Jamie was a two-and-a-half year old girl with whom I worked for a year. She was brought to therapy because she had been sexually abused by a man and woman at a daycare center where she was being watched for a few hours. Evidence of this crime was her radical behavior change after the incident. She regressed to soiling her panties, began playing with her private parts, started pinching and biting her younger brother, and did not want to return to the daycare. When I saw her, she appeared to be a sweet little girl who just wanted to play. During all the sessions with Jamie, her mom or dad stayed with us in the same room, reading magazines or books, so that Jamie would give me her full attention.
Quickly Jaime began displaying intense anger towards toys as she played with them. She would growl at them, hit them, throw them, and even try to destroy them. Jamie had told her parents what happened at the daycare, but she never verbalized anything about the abuse during therapy. Her play clearly displayed that she was angry at the abusers who had fondled her private parts. The parents were instructed not to let Jamie aim her anger at them or her younger brother. Gradually during the year, Jamie’s behavior improved until she was back to her old self. Therapy was terminated and Jamie has never returned. She is reported to be doing fine.
Jamie had a severe trauma, came into therapy where she could freely express her anger, and got well (went back to her normal developmental process). She was never anxious, depressed, worried, or any of the myriad of other pseudo-emotions that adults experience. (By pseudo, I mean emotions that we often layer on top to suppress either sadness or anger.) She was simply angry.

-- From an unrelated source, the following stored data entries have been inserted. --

import Summits.BirchSwinnertonDyer.Rank1Residual.Supersingular.X7VisibilityRecordsC1
import Summits.BirchSwinnertonDyer.Rank1Residual.Supersingular.RankOneRem13NoCertificate
import Summits.BirchSwinnertonDyer.Rank1Residual.Supersingular.IntModelMinimalityKrausTwoMore
import Literature.NumberTheory.EllipticCurves.Fisher2012.HesseFamilyFiveIndClosedForms
import Literature.NumberTheory.EllipticCurves.Rank1Residual.Typed.X7
import Summits.BirchSwinnertonDyer.Rank1Residual.Supersingular.X7VisibilityShapeFiveKinds
import Literature.NumberTheory.EllipticCurves.RationalPointInfiniteOrderCriteria
import Summits.BirchSwinnertonDyer.Rank1Residual.Supersingular.RankZeroSurjCertificatesX7_15
import HarnessLib

/-!
# N5 (X7 ∧ r_an = 0, p ≥ 5) by VISIBILITY — per-pair `BSD(E,p)` from a `p`-congruent partner of positive rank, Wuthrich's upper bound,
# Cassels–Tate and the refined FIVE-kind count — cell `481574k1 @ 5` (x10b gen 16, visibility wave 2: partners BEYOND Cremona's range)

Cell `b2b-bsdres`, supersingular family, prover A = unit `b2b-bsdres-x10b` (gen 16), X7 joint pair A side.  Topic file;
namespace `Summit.BirchSwinnertonDyer.Rank1Residual.Supersingular`.  THEOREMS ONLY; no named fact, no definition, nothing booked; X7 stays
CONSTRUCTION-SHAPED (mark of RESIDUAL-MAP §I N5 unchanged).  Shapes: `X7VisibilityShapeFiveKinds.lean` (five kinds, place `p` free by
Mazur–Rubin 2015, p322361/p325521), `X7VisibilityRecordsC1.lean` / `X6VisibilityTamDefectShape.lean` (three/four kinds, x10b gen 15).  Partner found by
Fisher's indirect pencil `X_E⁻(5)` (engine `kit/vis2`, x10b gen 16; jobs and logs in HOME/b2b-bsdres-x10b/gen16/).  The congruence: KERNEL (Fisher 2012/2013 Hesse certificate, `norm_num` on the tree's closed forms).

HONEST FRAMING (run/shared/lean/b2b/bsd-rank1-residual/, verbatim in every file): the goal of the cell is to
DELETE the COMBINATION-SHAPED residual classes of the Birch–Swinnerton-Dyer formula for ALL analytic-rank `≤ 1`
elliptic curves over `ℚ` — "full BSD formula for every rank `≤ 1` curve in class `C`" assembled STRICTLY from
published theorems — so that the rank-`≤ 1` remainder becomes exactly the CONSTRUCTION-SHAPED classes, which are
TYPED (missing-input `Prop`s), NOT attempted.  This is not "finishing BSD".

References: Mazur–Rubin 2015 [MazurRubin2015SelmerCompanions]; Fisher 2016 Thm. 4.4 [Fisher2016Visualizing7]; Fisher 2012 Thm. 13.2 / 2013
[Fisher2012Hessian]; Fisher 2014 (X_E(7)) [folklore pointer: LMS JCM 17]; Cremona–Mazur 2000 §3 [CremonaMazur2000]; Wuthrich 2014 Prop. 21 [Wuthrich2014];
Silverman AEC VII.3.4, VII.5.1, X.4.14 [SilvermanAEC2009]; Kraus 1989 [Kraus1989]; Cremona's tables [Cremona2006]; HOME/b2b-bsdres-x10b/X7-KURIHARA.md (gen 16 section).
-/

set_option autoImplicit false

noncomputable section

open scoped Classical

open WeierstrassCurve Literature.NumberTheory.EllipticCurves
  Literature.NumberTheory.EllipticCurves.Rank1Residual
  Literature.NumberTheory.EllipticCurves.Rank1Residual.Typed
  Literature.NumberTheory.EllipticCurves.Rank1Residual.X11RankOneCertificates
  Literature.NumberTheory.EllipticCurves.Wuthrich2014
  Literature.NumberTheory.EllipticCurves.Fisher2016
  Literature.NumberTheory.EllipticCurves.Fisher2012 Literature.NumberTheory.EllipticCurves.MazurRubin2015
  Summit.BirchSwinnertonDyer.BirchSwinnertonDyer.Rank1Residual.IntModel
  Summit.BirchSwinnertonDyer.Rank1Residual.X11b
open NumberField IsDedekindDomain Rat.HeightOneSpectrum

namespace Summit.BirchSwinnertonDyer.Rank1Residual.Supersingular

/-! ### `481574k1 @ 5` ← `F481574k1_5` (conductor `282683938`, OUTSIDE every table; target: N5 cell, `ord_5 ∏c = 0`, `ord_5 #Ш_an = 2`) -/

/-- `481574k1` (Cremona's minimal model) is an elliptic curve. [cite: Cremona2006, Table 1 (Cremona label 481574k1)] -/
theorem isElliptic_c481574k1 : (⟨1, 1, 0, 29254350, -116353324108⟩ : WeierstrassCurve ℚ).IsElliptic :=
  isElliptic_of_discOf_ne_zero 1 1 0 29254350 (-116353324108) (by decide +kernel)

/-- `481574k1` is globally minimal: complete factorisation `|Δ| = 2^12·19^10·23^3·29^3` kernel-checked and Kraus' criterion prime by prime
(additive-p3's `isGloballyMinimal_of_krausCriterion₃_factored`, `|Δ| ≥ 512¹²`). [cite: SilvermanAEC2009, VII.1 Remark 1.1] [cite: Kraus1989, Prop. 1 and Prop. 2] -/
theorem isGloballyMinimal_c481574k1 : (⟨1, 1, 0, 29254350, -116353324108⟩ : WeierstrassCurve ℚ).IsGloballyMinimal :=
  isGloballyMinimal_of_krausCriterion₃_factored 1 1 0 29254350 (-116353324108)
    [(2, 12), (19, 10), (23, 3), (29, 3)] (by decide +kernel)
    (by intro qe hqe; simp only [List.mem_cons, List.not_mem_nil, or_false] at hqe
        rcases hqe with rfl | rfl | rfl | rfl <;> norm_num)
    (by set_option synthInstance.maxSize 2000 in decide +kernel)

/-- `F481574k1_5` (minimal model, conductor `282683938`, OUTSIDE every table) is an elliptic curve. [folklore] -/
theorem isElliptic_cF481574k1_5 : (⟨1, -1, 0, -1071202, 323392282⟩ : WeierstrassCurve ℚ).IsElliptic :=
  isElliptic_of_discOf_ne_zero 1 (-1) 0 (-1071202) 323392282 (by decide +kernel)

/-- `F481574k1_5` is globally minimal: complete factorisation `|Δ| = 2^1·19^2·23^1·29^1·587^5` kernel-checked and Kraus' criterion prime by prime
(additive-p3's `isGloballyMinimal_of_krausCriterion₃_factored`, `|Δ| ≥ 512¹²`). [cite: SilvermanAEC2009, VII.1 Remark 1.1] [cite: Kraus1989, Prop. 1 and Prop. 2] -/
theorem isGloballyMinimal_cF481574k1_5 : (⟨1, -1, 0, -1071202, 323392282⟩ : WeierstrassCurve ℚ).IsGloballyMinimal :=
  isGloballyMinimal_of_krausCriterion₃_factored 1 (-1) 0 (-1071202) 323392282
    [(2, 1), (19, 2), (23, 1), (29, 1), (587, 5)] (by decide +kernel)
    (by intro qe hqe; simp only [List.mem_cons, List.not_mem_nil, or_false] at hqe
        rcases hqe with rfl | rfl | rfl | rfl | rfl <;> norm_num)
    (by set_option synthInstance.maxSize 2000 in decide +kernel)

/-- `#Ẽ(𝔽_5) = 6` for `481574k1` (`a_5 = 0`: good SUPERSINGULAR at `5`; kernel count). [folklore] -/
theorem card_c481574k1_5 :
    Nat.card (((⟨1, 1, 0, 29254350, -116353324108⟩ : WeierstrassCurve ℤ).map (Int.castRingHom (ZMod 5))).toAffine.Point) = 6 :=
  haveI : Fact (Nat.Prime 5) := ⟨by norm_num⟩
  natCard_point_eq_of_countPoints 1 1 0 29254350 (-116353324108) 5 (by norm_num) (by decide +kernel) (by decide +kernel)

/-- `1 ≤ rank F481574k1_5(ℚ)` in the KERNEL (kind `NL`): the rational point `(-12399/25, 3414059/125)` lies on the (globally minimal) model and
`5 ∣ den x`, so it has infinite order (Lutz–Nagell / AEC VII.3.4, tree `one_le_mordellWeilRank_of_dvd_den`). [cite: SilvermanAEC2009, VII.3.4 and Thm. VIII.6.7] -/
theorem one_le_rank_cF481574k1_5 : 1 ≤ (⟨1, -1, 0, -1071202, 323392282⟩ : WeierstrassCurve ℚ).mordellWeilRank := by
  haveI := isElliptic_cF481574k1_5
  haveI := isGloballyMinimal_cF481574k1_5
  haveI : Fact (Nat.Prime 5) := ⟨by norm_num⟩
  exact one_le_mordellWeilRank_of_dvd_den _ 5 (by norm_num) (x := (-12399 : ℚ) / 25) (y := (3414059 : ℚ) / 125)
    (WeierstrassCurve.Affine.equation_iff_nonsingular.mp ((WeierstrassCurve.Affine.equation_iff _ _).mpr (by norm_num)))
    (by decide +kernel)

Another observation I have made while working with hundreds of children, some of them for years, is that They need to express their anger at inanimate objects, and not at their peers or their family. The more they follow this guideline the more emotionally healthy they become. If they direct their anger inappropriately by becoming abusive to others, the expression of anger does not have the same healing effect for them. Instead they simply create additional problems for themselves. If they consistently lash out at others in a school setting, they are called bullies. Bullies are not happy. Let me share another example which may help to illustrate this point.
Tony was an eight year old bully. He was always getting in trouble at school for teasing and tripping younger kids. At home he would go into his younger sister Kelsey’s room and take her Barbie doll and hide it in the back yard. Other times, he would take strings that had bells or forks attached to them and tie them to the cat’s tail in order to torment the poor old cat.
Once Sam, the family’s golden retriever who loved people food, had to be rushed to the animal emergency hospital because he had suddenly become deathly ill. After surgery, the veterinarian found a cactus spine in Sam’s stomach. Tony confessed that he had given the cactus spine to Sam covered in butter.
His parents were very concerned and did not know what to do. First I helped them to come up with rewards for when Tony was behaving appropriately, and use time out for when he was taking out his anger on others. Time out is a discipline technique in which the only punishment is lack of stimuli or boredom. This might mean standing or sitting in the corner for a period of five to twenty minutes without interacting with any person or object. Having his parents reinforce appropriate behavior at home, in addition to bringing him to therapy was very helpful.